The Core Idea: Independent Replicas + Load Balancing
Data parallelism for inference is conceptually simple:
- Load the model onto N GPUs — each GPU gets a complete copy
- Distribute requests — a load balancer assigns each incoming request to a replica
- Process independently — each replica generates tokens without talking to others
- Return results — responses go back through the load balancer to the client
Client requests: R1 R2 R3 R4 R5 R6 R7 R8
Load balancer (round-robin):
GPU 0: R1, R3, R5, R7
GPU 1: R2, R4, R6, R8
Each GPU processes its queue independently.
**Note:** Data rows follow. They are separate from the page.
/-!
# [IUTchI] Example 5.1 (v), pp. 127–128, with Remark 3.1.7 (ii)/(iii): the Galois toy `ℚ̄ ↶ G_ℚ` inhabits the
# field-level law binders of the layer-5 certificate row `IUTchI:Ex5.1(v)` AND the E51/L23 binder `h_Ex51v_moves`
# (NV annex A2+; proof-only)

S. Mochizuki, *Inter-universal Teichmüller theory I*, kurims manuscript (May 2020), §5 Example 5.1 (v), p. 127
l. 30–35 («the `π₁^rat(†𝒟^⊛)`-action that appears in an ∞κ-coric (respectively, ∞κ×-coric) structure necessarily
factors (respectively, does not factor) through the natural surjection `π₁^rat(†𝒟^⊛) ↠ π₁^{κ-sol}(†𝒟^⊛)` of (i)»,
verbatim from the cell render lit/IUTchI-EX51v-VERBATIM.md l.11; v2 doc-only: quotation completed, referee flag
M19-F9) and §3
Remark 3.1.7 (ii)/(iii) pp. 67–68 (its mechanism: `F^{sol} ≠ F̄`) ([IUTchI] Ex 5.1 (v) p.127)
[claim: Mochizuki2012, status: disputed] (D-0012 claim key; nothing disputed is asserted; no side is taken on
[IUTchIII] Cor. 3.12).

Cell abc-iut, layer-5 certificate rows: `layer5_held_ex51v_v5_fieldLevel` (`Conditional/Layer5OfSV05.lean`; binders
`hroot` `hprim` `h1` `hpow` `h_Ex51v_div` `h_Ex51v_ordmul` `h_Ex51v_polex` `h_Ex51v_zero`) and the E51/L23 binder
`h_Ex51v_moves : ∃ g ∈ π₁^{rat/κ-sol}, ∃ f ∈ 𝕄^⊛_∞κ×, g • f ≠ f` of `layer5_held_ex51v(_v2)`.  The sibling NV annex
`GlobalFrobenioidsCoricFieldLevelNonVacuity.lean` (abc-iut-w4-d050, p441507) inhabits the field-level block at the
Galois toy; THIS file shows that THE SAME datum also inhabits `h_Ex51v_moves`, by PRINT'S OWN MECHANISM: the
second derived subgroup `G_ℚ''` fixes every radical of a power of `2` (= every ∞κ-coric function of the toy;
classical, `Literature.NumberTheory.NumberFields.derivedSeries_two_apply_eq_self_of_pow_mem`), hence lies in
`π₁^{rat/κ-sol}`; and `G_ℚ'' ≠ 1` because `G_ℚ` is NOT SOLVABLE (abc-iut-L5-t14's `absoluteGaloisGroup_not_isSolvable`,
p438028 — «`G_{F_mod}` is not prosolvable»), so some `g ∈ G_ℚ''` moves an algebraic number, hence an algebraic integer
`β`, and algebraic integers are ∞κ×-coric in the toy (their rational powers are integers: `v₂ ≥ 0`).

* `NFBridgeRecon.CoricLawsToy.exists_fieldLevel_laws_moves` — ONE datum, 14 conjuncts: non-commutativity of
  `π₁^rat`, the 9 binders of `layer5_held_ex51v_v5_fieldLevel`, the ∞κ× field-level variants, AND `h_Ex51v_moves`.
The datum is rebuilt verbatim from p441507 (it is proof-internal there): `K_rat := ℚ̄`, `π₁^rat := G_ℚ`
(`absGalGrp ℚ`, abc-iut-w4-d066's `fbarActionAlong` / `isOpen_stabilizer_along`), `𝕄^⊛_∞κ :=` radicals of powers of `2`,
`𝕄^⊛_∞κ× := {f ≠ 0 | rational powers have v₂ ≥ 0}`, `solKer := ⊤`, `X := Fin 2`, `ord := v₂` on `ℚ`.
HONEST LABEL: NV annex; DEGENERATE TOY on the function-field side with GENUINE Galois side; **inhabited ≠ discharged;
no census change**; not a claim about the genuine `Gal(L̄_C/L_C)`-datum.  PROOF-ONLY: no `def`, no `instance`, no
`structure`, no new Prop fact; nothing of w4-d056 / w4-d066 / L5-t14 / L5-d1 / L5-d5 edited.  typed ≠ proved.
-/

namespace Literature.IUT.HodgeTheaters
No communication between GPUs.
Throughput: ~2x single GPU.
DP vs TP
| Data Parallelism (DP) | Tensor Parallelism (TP) | |
|---|---|---|
| Purpose | More throughput | Fit larger models |
| Model on each GPU | Full copy | 1/N of each layer |
| Communication | None between replicas | AllReduce every layer |
| Memory per GPU | Full model | 1/N of model |
| When to use | Model fits on 1 GPU | Model too large for 1 GPU |
| Scaling | Near-linear throughput | Sub-linear (comm overhead) |
Engine Process Architecture
Each DP replica is a fully independent engine with its own model, scheduler, and KV cache. They share nothing:
┌─────────────────────────────────────────────────────────────┐
│ API Server Process │
│ ┌────────────┐ ┌────────────────┐ ┌───────────────────┐ │
│ │ HTTP │ │ Request Router │ │ Response Collector │ │
│ │ Listener │─►│ (load balance) │ │ (gather results) │ │
│ └────────────┘ └──┬────┬────┬──┘ └───────────────────┘ │
│ │ │ │ │
└─────────────────────┼────┼────┼──────────────────────────────┘
│ │ │
┌───────────┘ │ └───────────┐
▼ ▼ ▼
┌──────────────┐ ┌──────────────┐ ┌──────────────┐
│ Engine 0 │ │ Engine 1 │ │ Engine 2 │
│ ┌──────────┐ │ │ ┌──────────┐ │ │ ┌──────────┐ │
│ │ Scheduler│ │ │ │ Scheduler│ │ │ │ Scheduler│ │
│ ├──────────┤ │ │ ├──────────┤ │ │ ├──────────┤ │
│ │ KV Cache │ │ │ │ KV Cache │ │ │ │ KV Cache │ │
│ ├──────────┤ │ │ ├──────────┤ │ │ ├──────────┤ │
│ │ Model │ │ │ │ Model │ │ │ │ Model │ │
│ │ (GPU 0) │ │ │ │ (GPU 1) │ │ │ │ (GPU 2) │ │
│ └──────────┘ │ │ └──────────┘ │ │ └──────────┘ │
└──────────────┘ └──────────────┘ └──────────────┘
No communication between engines — fully independent
Load Balancing Strategies
Round-robin: Cycle through workers in order. Simple, works well when requests have similar latency.
Request 1 → Worker 0
Request 2 → Worker 1
Request 3 → Worker 2
Request 4 → Worker 0 (wrap around)
Least-pending: Send to the worker with the fewest in-flight requests. Better when request latency varies (long prompts vs short prompts).
Worker 0: 3 pending
Worker 1: 1 pending ← next request goes here
Worker 2: 5 pending
Cache-aware (SGLang): Hash the prompt prefix and route to the worker most likely to have a cache hit. Requests with the same system prompt always go to the same replica, maximizing prefix cache reuse.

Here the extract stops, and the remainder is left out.